Several symptoms were higher in the indirectly exposed group (
Table 3 ), and this requires further elaboration. Expressed symptoms reflect the summation of perceived threat on the one hand and perceived control and coping self-efficacy on the other
(22) . While this study did not measure these modulators of stress responses, it might be the case that being concretely challenged and having to actively cope with daily stressors contributes to a sense of controllability and self-efficacy. In that sense, the many ways in which residents of the directly exposed community had to concretely cope with terror threat could have contributed to better perception of controllability and self-efficacy, and thereby to a reduction in symptoms. A previous descriptive publication
(7) discussed the ways in which responding to the challenge of continuous terrorism in Jerusalem could be experienced as a sequence of small daily victories (e.g., effectively organizing one’s day, successfully driving to and from work) rather than defeats. One must also remember that the current study recorded “peritraumatic” reactions, i.e., those experienced during exposure. Psychological defenses may operate at such time and mitigate the open expression of emotions. The long-term consequences of higher exposure may be different.
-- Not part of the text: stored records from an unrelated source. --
/-- Cocycle-level core of `exists_le_map_torsionInclusion_two_eq_zero`: if `ι_N ∘ c = ∂b` with `p^M b = 0`
pointwise (`N ≤ M`), then the image of `[c]` in `H²(E, E[p^M])` vanishes (lift `b` through `E[p^M] ↪ E[p^∞]`).
[cite: SerreGaloisCohomology1997, I §2.2 Prop. 8] -/
theorem map_torsionInclusion_twoCocycleClass_eq_zero_of_bound [CompactSpace (absoluteGaloisGroup E)] {N M : ℕ}
    (c : contTwoCocycles (GaloisRep.restrictField E (W.torsionGaloisModule ((p ^ N : ℕ) : ℤ))).toTopRep)
    (b : C(absoluteGaloisGroup E, W.geomPrimaryTorsion p))
    (hb : ∀ σ τ : absoluteGaloisGroup E,
      (contTwoCocycles.pullback (ContinuousMonoidHom.id _)
        (resIdHom (DiscreteGaloisModule.homOfIntertwining ((primaryInclusion W p N).restrictField E))) c).1 (σ, τ) =
      (GaloisRep.restrictField E (LocBridge.primaryGaloisModule W p)).toTopRep.ρ σ (b τ) - b (σ * τ) + b σ)
    (hNM : N ≤ M) (hM : ∀ σ, p ^ M • b σ = 0) :
    galoisCohomology.map ((W.torsionInclusion
      (Summit.BirchSwinnertonDyer.Rank1Residual.X11b.WeakLeopoldt.pow_dvd_pow_cast p hNM)).restrictField E) 2
        (twoCocycleClass _ c) = 0 := by
  have hrange := Summit.BirchSwinnertonDyer.Rank1Residual.X11b.Levels.exists_primaryInclusion_restrictField_eq_of_nsmul_eq_zero W p M E
  -- the lift of `b` to `E[p^M]`
  let b' : C(absoluteGaloisGroup E, W.geomTorsion ((p ^ M : ℕ) : ℤ)) :=
    ⟨fun σ ↦ Summit.BirchSwinnertonDyer.Rank1Residual.X11b.Levels.liftTorsion
        ((primaryInclusion W p M).restrictField E) (p ^ M) hrange (b σ),
      (continuous_of_discreteTopology
        (f := Summit.BirchSwinnertonDyer.Rank1Residual.X11b.Levels.liftTorsion
          ((primaryInclusion W p M).restrictField E) (p ^ M) hrange)).comp b.continuous⟩
  have hb' : ∀ σ, (primaryInclusion W p M).restrictField E (b' σ) = b σ := fun σ ↦
    Summit.BirchSwinnertonDyer.Rank1Residual.X11b.Levels.apply_liftTorsion (hM σ)
  rw [← DiscreteGaloisModule.cohomologyMap_homOfIntertwining, cohomologyMap_twoCocycleClass]
  refine (twoCocycleClass_eq_zero_iff _ _).mpr ⟨b', fun σ τ ↦ ?_⟩
  apply Summit.BirchSwinnertonDyer.Rank1Residual.X11b.Levels.primaryInclusion_restrictField_injective W p M E
  have key := hb σ τ
  rw [contTwoCocycles.pullback_apply, resIdHom_hom_apply] at key ⊢
  -- the values of `c` pushed to `E[p^∞]` through either level agree
  have lhs : (primaryInclusion W p M).restrictField E
      ((DiscreteGaloisModule.homOfIntertwining ((W.torsionInclusion
        (Summit.BirchSwinnertonDyer.Rank1Residual.X11b.WeakLeopoldt.pow_dvd_pow_cast p hNM)).restrictField E)).hom
        (c.1 (ContinuousMonoidHom.id _ σ, ContinuousMonoidHom.id _ τ))) =
      (DiscreteGaloisModule.homOfIntertwining ((primaryInclusion W p N).restrictField E)).hom
        (c.1 (ContinuousMonoidHom.id _ σ, ContinuousMonoidHom.id _ τ)) := Subtype.ext rfl
  rw [map_add, map_sub, lhs, key, hb', hb', ← hb' τ]
  exact congrArg (fun x ↦ x - b (σ * τ) + b σ)
    (((primaryInclusion W p M).restrictField E).isIntertwining σ (b' τ)).symm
The results of this study suggest that terror does not equally affect every community member. Although a minority appear to be highly susceptible to terror threat, most subjects had virtually no PTSD symptoms. The idea that only a subset of residents may require help may have important implications for planning of interventions. In addition, reporting PTSD was inconsistently associated with distress and impairment. A previous study of the 9/11 attacks
(2) used the Brief Symptom Inventory to independently evaluate the prevalence of “clinically significant psychological distress.” However, the prevalence of probable PTSD in that study was inferred from a cutoff score on a PTSD symptom scale. Our results suggest that combining PTSD symptoms, psychological distress, and functional impairment may effectively differentiate those whose defensive reactions of vigilance, worry, and caution become ineffective and who might need help.
This study is limited by the use of ad hoc measures of exposure and disruption of routines. In addition, the choice of two stable Israeli towns may not be representative of occurrences in which community resources and structures break down. However, this work identifies several clinically meaningful patterns of the response to continuous terror, such as the existence of a subgroup with very intense reactions. Furthermore, our understanding of what exposure represents should be modified in order to account for vectors of threat other than concrete exposure to acts of terror. Our results are in line with the conclusion of Silver et al.
(6) that “the psychological effects of a major national trauma are not limited to those who experience it directly, and the degree of response is not predicted simply by objective measures of exposure.” The complex interplay of the experience of danger, the disruption of daily routine, the coping behaviors, and the resulting symptoms of distress and disability provides a more nuanced picture of the dynamic impact of terror.